More worrying is the prospect of bitter politics over the next two years. Despite pledges of bipartisan agendas by both parties, none of the money managers believes this will be the result. They expect Republicans to try and lock in their power, and Democrats, in their unfamiliar minority role, to fight them every step of the way.

They also expect a weakened President Clinton to be further weakened by challenges from within his party and by a reinvigorated Whitewater investigation led by Republicans. Some fear the legal battles will become so time consuming and contentious that MrClinton may be forced to stand down. With the ultimate prize of the presidency "out there dangling," said one veteran money manager, "you know the politics are going to be nasty."

None of this bodes well for business or public confidence. These sophisticated professionals are betting on political gridlock and more upheavals. Most in this crowd are "hawks" on deficit-reduction but do not expect much progress on that front. Armed with copies of memos obtained from a bipartisan deficit-reduction commission in Washington, the managers shake their heads and predict that none of the recommendations will be adopted.

The Entitlement and Tax Reform Commission, co-chaired by Senator Bob Kerrey, a Democrat, and Senator John Danforth, a Republican, met last week to review the options it will present to the President Among them are controversial proposals to raise the eligibility age for Social Security benefits to 70, to cut Medicare benefits to those above specified income levels, and to reduce tax deductions for wealthier taxpayers.

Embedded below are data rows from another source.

/-- **Separating one variable.** For `p < k`: the value at `w[p ↦ u]` is the value at `w[p ↦ 0]`
times `i^{Λ_p [u]} (−1)^{[u] · colrow_p(w)}`. [folklore] -/
theorem val_update {k : ℕ} (D : GData) (w : Fin k → Bool) (p : Fin k) (u : Bool) :
    D.val k (Function.update w p u) =
      D.val k (Function.update w p false) * I ^ (D.lamAt p * Bool.toNat u) *
        (-1 : ℂ) ^ Bool.toNat (u && (colrow k p D).eval w) := by
  -- the `i`-exponent
  have hA : D.expI (Function.update w p u) = D.expI (Function.update w p false) + D.lamAt p * Bool.toNat u := by
    unfold expI
    rw [add_assoc, ← Finset.sum_erase_add _ _ (Finset.mem_range.2 p.2),
      ← Finset.sum_erase_add (range k) _ (Finset.mem_range.2 p.2), add_assoc]
    congr 1
    congr 1
    · refine Finset.sum_congr rfl fun j hj => ?_
      rw [wbit_update, wbit_update, if_neg (Finset.ne_of_mem_erase hj), if_neg (Finset.ne_of_mem_erase hj)]
    · rw [wbit_update, wbit_update, if_pos rfl, if_pos rfl]; simp
  -- the `−1`-exponent: split the terms touching `p`
  have hterm : ∀ (v : Bool) (l j : ℕ), j < l →
      Bool.toNat (D.entry l j && wbit (Function.update w p v) l && wbit (Function.update w p v) j) =
        Bool.toNat (D.entry l j && wbit (Function.update w p false) l && wbit (Function.update w p false) j) +
          Bool.toNat v * (Bool.toNat (decide (l = p) && D.entry l j && wbit w j) +
            Bool.toNat (decide (j = p) && D.entry l j && wbit w l)) := by
    intro v l j hjl
    simp only [wbit_update]
    by_cases hl : l = (p : ℕ)
    · subst hl
      have hj : j ≠ (p : ℕ) := Nat.ne_of_lt hjl
      simp only [decide_true, Bool.true_and, hj, decide_false, Bool.false_and,
        Bool.toNat_false, add_zero, if_true, if_false]
      cases v <;> cases D.entry p j <;> cases wbit w j <;> rfl
    · by_cases hj : j = (p : ℕ)
      · subst hj
        simp only [hl, decide_false, Bool.false_and, Bool.toNat_false, zero_add,
          decide_true, Bool.true_and, if_true, if_false]
        cases v <;> cases D.entry l p <;> cases wbit w l <;> rfl
      · simp [hl, hj]
  have hQ : D.expNeg (Function.update w p u) =
      D.expNeg (Function.update w p false) + Bool.toNat u * (colrow k p D).lift w := by
    unfold expNeg
    rw [Finset.sum_congr rfl fun l _ => Finset.sum_congr rfl fun j hj =>
      hterm u l j (Finset.mem_range.1 hj)]
    simp only [Finset.sum_add_distrib, ← Finset.mul_sum]
    congr 1
    congr 1
    unfold AffForm.lift
    have hc0 : (colrow k p D).c = false := rfl
    simp only [hc0, Bool.toNat_false, zero_add]
    rw [Finset.sum_comm' (t' := range k) (s' := fun j => Finset.Ioo j k)
      (h := fun l j => by simp only [Finset.mem_range, Finset.mem_Ioo]; omega)]
    rw [← Finset.sum_add_distrib]
    refine Finset.sum_congr rfl fun j hj => ?_
    have hjk := Finset.mem_range.1 hj
    rw [coef_colrow, if_pos hjk]
    rcases Nat.lt_trichotomy j p with hjp | hjp | hjp
    · -- `j < p`: only the term `l = p` of the first sum survives
      rw [if_pos hjp, Finset.sum_eq_single_of_mem (p : ℕ) (Finset.mem_Ioo.2 ⟨hjp, p.2⟩),
        Finset.sum_eq_zero]
      · simp only [decide_true, Bool.true_and, add_zero]
      · intro l hl
        have hlp : l ≠ (p : ℕ) := Nat.ne_of_lt (lt_trans (Finset.mem_range.1 hl) hjp)
        simp [hlp]
      · intro l _ hlp; simp [hlp]
    · subst hjp
      rw [if_neg (lt_irrefl _), if_pos rfl, Finset.sum_eq_zero, Finset.sum_eq_zero]
      · simp
      · intro l hl; simp [Nat.ne_of_lt (Finset.mem_range.1 hl)]
      · intro l hl; simp [(Finset.mem_Ioo.1 hl).1.ne']
    · rw [if_neg (Nat.not_lt.2 hjp.le), if_neg (Nat.ne_of_gt hjp), Finset.sum_eq_zero,
        Finset.sum_eq_single_of_mem (p : ℕ) (Finset.mem_range.2 hjp)]
      · simp only [decide_true, Bool.true_and, zero_add]
      · intro l _ hlp; simp [hlp]
      · intro l hl; simp [Nat.ne_of_gt (lt_trans hjp (Finset.mem_Ioo.1 hl).1)]
  unfold val
  rw [hA, hQ, pow_add, pow_add]
  have hlast : (-1 : ℂ) ^ (Bool.toNat u * (colrow k p D).lift w) = (-1 : ℂ) ^ Bool.toNat (u && (colrow k p D).eval w) := by
    apply neg_one_pow_eq_of_mod_eq
    unfold AffForm.eval
    cases u
    · simp
    · simp only [Bool.toNat_true, one_mul, Bool.true_and]
      rw [toNat_decide_mod_two, Nat.mod_mod]
  rw [hlast]
  ring

/-- The value of `zeroVar p D` is the value of `D` with `w_p := 0`. [folklore] -/
theorem val_zeroVar {k : ℕ} (D : GData) (w : Fin k → Bool) (p : Fin k) :
    (zeroVar p D).val k w = D.val k (Function.update w p false) := by
  unfold val expI expNeg
  congr 2
  · congr 1
    refine Finset.sum_congr rfl fun j _ => ?_
    rw [lamAt_zeroVar, wbit_update]
    by_cases hj : j = (p : ℕ)
    · simp [hj]
    · rw [if_neg hj, if_neg hj]
  · refine Finset.sum_congr rfl fun l _ => Finset.sum_congr rfl fun j hj => ?_
    rw [entry_zeroVar _ _ (Finset.mem_range.1 hj), wbit_update, wbit_update]
    by_cases hl : l = (p : ℕ)
    · simp [hl]
    · by_cases hj' : j = (p : ℕ)
      · simp [hj']
      · simp [hl, hj']

/-! ### Restricting to the first `k` variables -/

/-- Reading a truncated list. [folklore] -/
theorem _root_.Literature.Computability.QuantumComplexity.BravyiGosset.getD_take {α : Type*}
    (l : List α) (k j : ℕ) (d : α) : (l.take k).getD j d = if j < k then l.getD j d else d := by
  rw [List.getD_eq_getElem?_getD]
  by_cases h : j < k
  · rw [List.getElem?_take_of_lt h, if_pos h, List.getD_eq_getElem?_getD]
  · rw [if_neg h, List.getElem?_eq_none]
    · rfl
    · simp only [List.length_take]; omega

/-- Keep only the data of the variables `< k` (shape hygiene; the value at `k` ambient variables
is unchanged, `val_restrict`). [folklore] -/
def restrict (k : ℕ) (D : GData) : GData := ⟨D.mu % 4, D.lam.take k, D.B.take k⟩

/-- `Λ` of `restrict`. [folklore] -/
theorem lamAt_restrict (k : ℕ) (D : GData) (j : ℕ) :
    (restrict k D).lamAt j = if j < k then D.lamAt j else 0 := by
  unfold restrict lamAt; exact getD_take _ _ _ _

/-- Entries of `restrict`. [folklore] -/
theorem entry_restrict (k : ℕ) (D : GData) (l j : ℕ) :
    (restrict k D).entry l j = if l < k then D.entry l j else false := by
  unfold restrict entry
  simp only
  rw [getD_take]
  split <;> simp

/-- Restriction does not change the value at `k` ambient variables. [folklore] -/
theorem val_restrict (k : ℕ) (D : GData) (w : Fin k → Bool) : (restrict k D).val k w = D.val k w := by
  apply val_congr
  · unfold expI
    rw [Finset.sum_congr rfl fun j hj => by rw [lamAt_restrict, if_pos (Finset.mem_range.1 hj)]]
    show (D.mu % 4 + _) % 4 = _
    omega
  · unfold expNeg
    rw [Finset.sum_congr rfl fun l hl => Finset.sum_congr rfl fun j _ => by
      rw [entry_restrict, if_pos (Finset.mem_range.1 hl)]]

/-! ### The last variable -/

/-- The couplings `B_{kj}`, `j < k`, of the variable `k` as a linear form. [folklore] -/
def lastForm (k : ℕ) (D : GData) : AffForm := ⟨false, (List.range k).map fun j => D.entry k j⟩

/-- Coefficients of `lastForm`. [folklore] -/
theorem coef_lastForm (k : ℕ) (D : GData) (j : ℕ) :
    (lastForm k D).coef j = if j < k then D.entry k j else false := getD_map_range _ _ _ _

/-- **Splitting off the last variable**: at `k + 1` ambient variables,
`val D (w, c) = val D w · i^{Λ_k [c]} · (−1)^{[c] · B_k(w)}`. [folklore] -/
theorem val_snoc {k : ℕ} (D : GData) (w : Fin k → Bool) (c : Bool) :
    D.val (k + 1) (Fin.snoc w c) =
      D.val k w * I ^ (D.lamAt k * Bool.toNat c) * (-1 : ℂ) ^ Bool.toNat (c && (lastForm k D).eval w) := by
  have hA : D.expI (Fin.snoc w c : Fin (k + 1) → Bool) = D.expI w + D.lamAt k * Bool.toNat c := by
    unfold expI
    rw [Finset.sum_range_succ, wbit_snoc, if_pos rfl, add_assoc]
    congr 2
    refine Finset.sum_congr rfl fun j hj => ?_
    rw [wbit_snoc, if_neg (Nat.ne_of_lt (Finset.mem_range.1 hj))]
  have hQ : D.expNeg (Fin.snoc w c : Fin (k + 1) → Bool) = D.expNeg w + Bool.toNat c * (lastForm k D).lift w := by
    unfold expNeg
    rw [Finset.sum_range_succ]
    congr 1
    · refine Finset.sum_congr rfl fun l hl => Finset.sum_congr rfl fun j hj => ?_
      have hlk := Finset.mem_range.1 hl
      have hjk : j < k := lt_trans (Finset.mem_range.1 hj) hlk
      rw [wbit_snoc, wbit_snoc, if_neg (Nat.ne_of_lt hlk), if_neg (Nat.ne_of_lt hjk)]
    · unfold AffForm.lift
      simp only [lastForm, Bool.toNat_false, zero_add, Finset.mul_sum]
      refine Finset.sum_congr rfl fun j hj => ?_
      have hjk := Finset.mem_range.1 hj
      rw [wbit_snoc, wbit_snoc, if_pos rfl, if_neg (Nat.ne_of_lt hjk),
        show AffForm.coef ⟨false, (List.range k).map fun j => D.entry k j⟩ j = D.entry k j by
          rw [← lastForm, coef_lastForm, if_pos hjk]]
      cases c <;> cases D.entry k j <;> cases wbit w j <;> rfl
  unfold val
  rw [hA, hQ, pow_add, pow_add]
  have hlast : (-1 : ℂ) ^ (Bool.toNat c * (lastForm k D).lift w) = (-1 : ℂ) ^ Bool.toNat (c && (lastForm k D).eval w) := by
    apply neg_one_pow_eq_of_mod_eq
    unfold AffForm.eval
    cases c
    · simp
    · simp only [Bool.toNat_true, one_mul, Bool.true_and]
      rw [toNat_decide_mod_two, Nat.mod_mod]
  rw [hlast]
  ring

In a joint letter to commission members, the co-chairmen said that without prompt action to reduce costs of these entitlement programmes, the US economy will remain mired in severe budgetary constraints for the forseeable future. There will be no money for public works, education and crime control projects. Social Security, Medicare and other programmes, when added to interest payments on the national debt, now account for 60 per cent of government spending. Without action in these entitlement areas, all other efforts to reduce the budget are relatively meaningless.

However, as the money managers predicted, there is little support in Congress from either side. One Republican commission member said deliberations, on the eve of presenting recommendations to the President, were close to "meltdown", and Martin Sabo, outgoing Democratic chairman of the House Budget Committee, said support for such tough action was unlikely. So far, the money managers have called it right.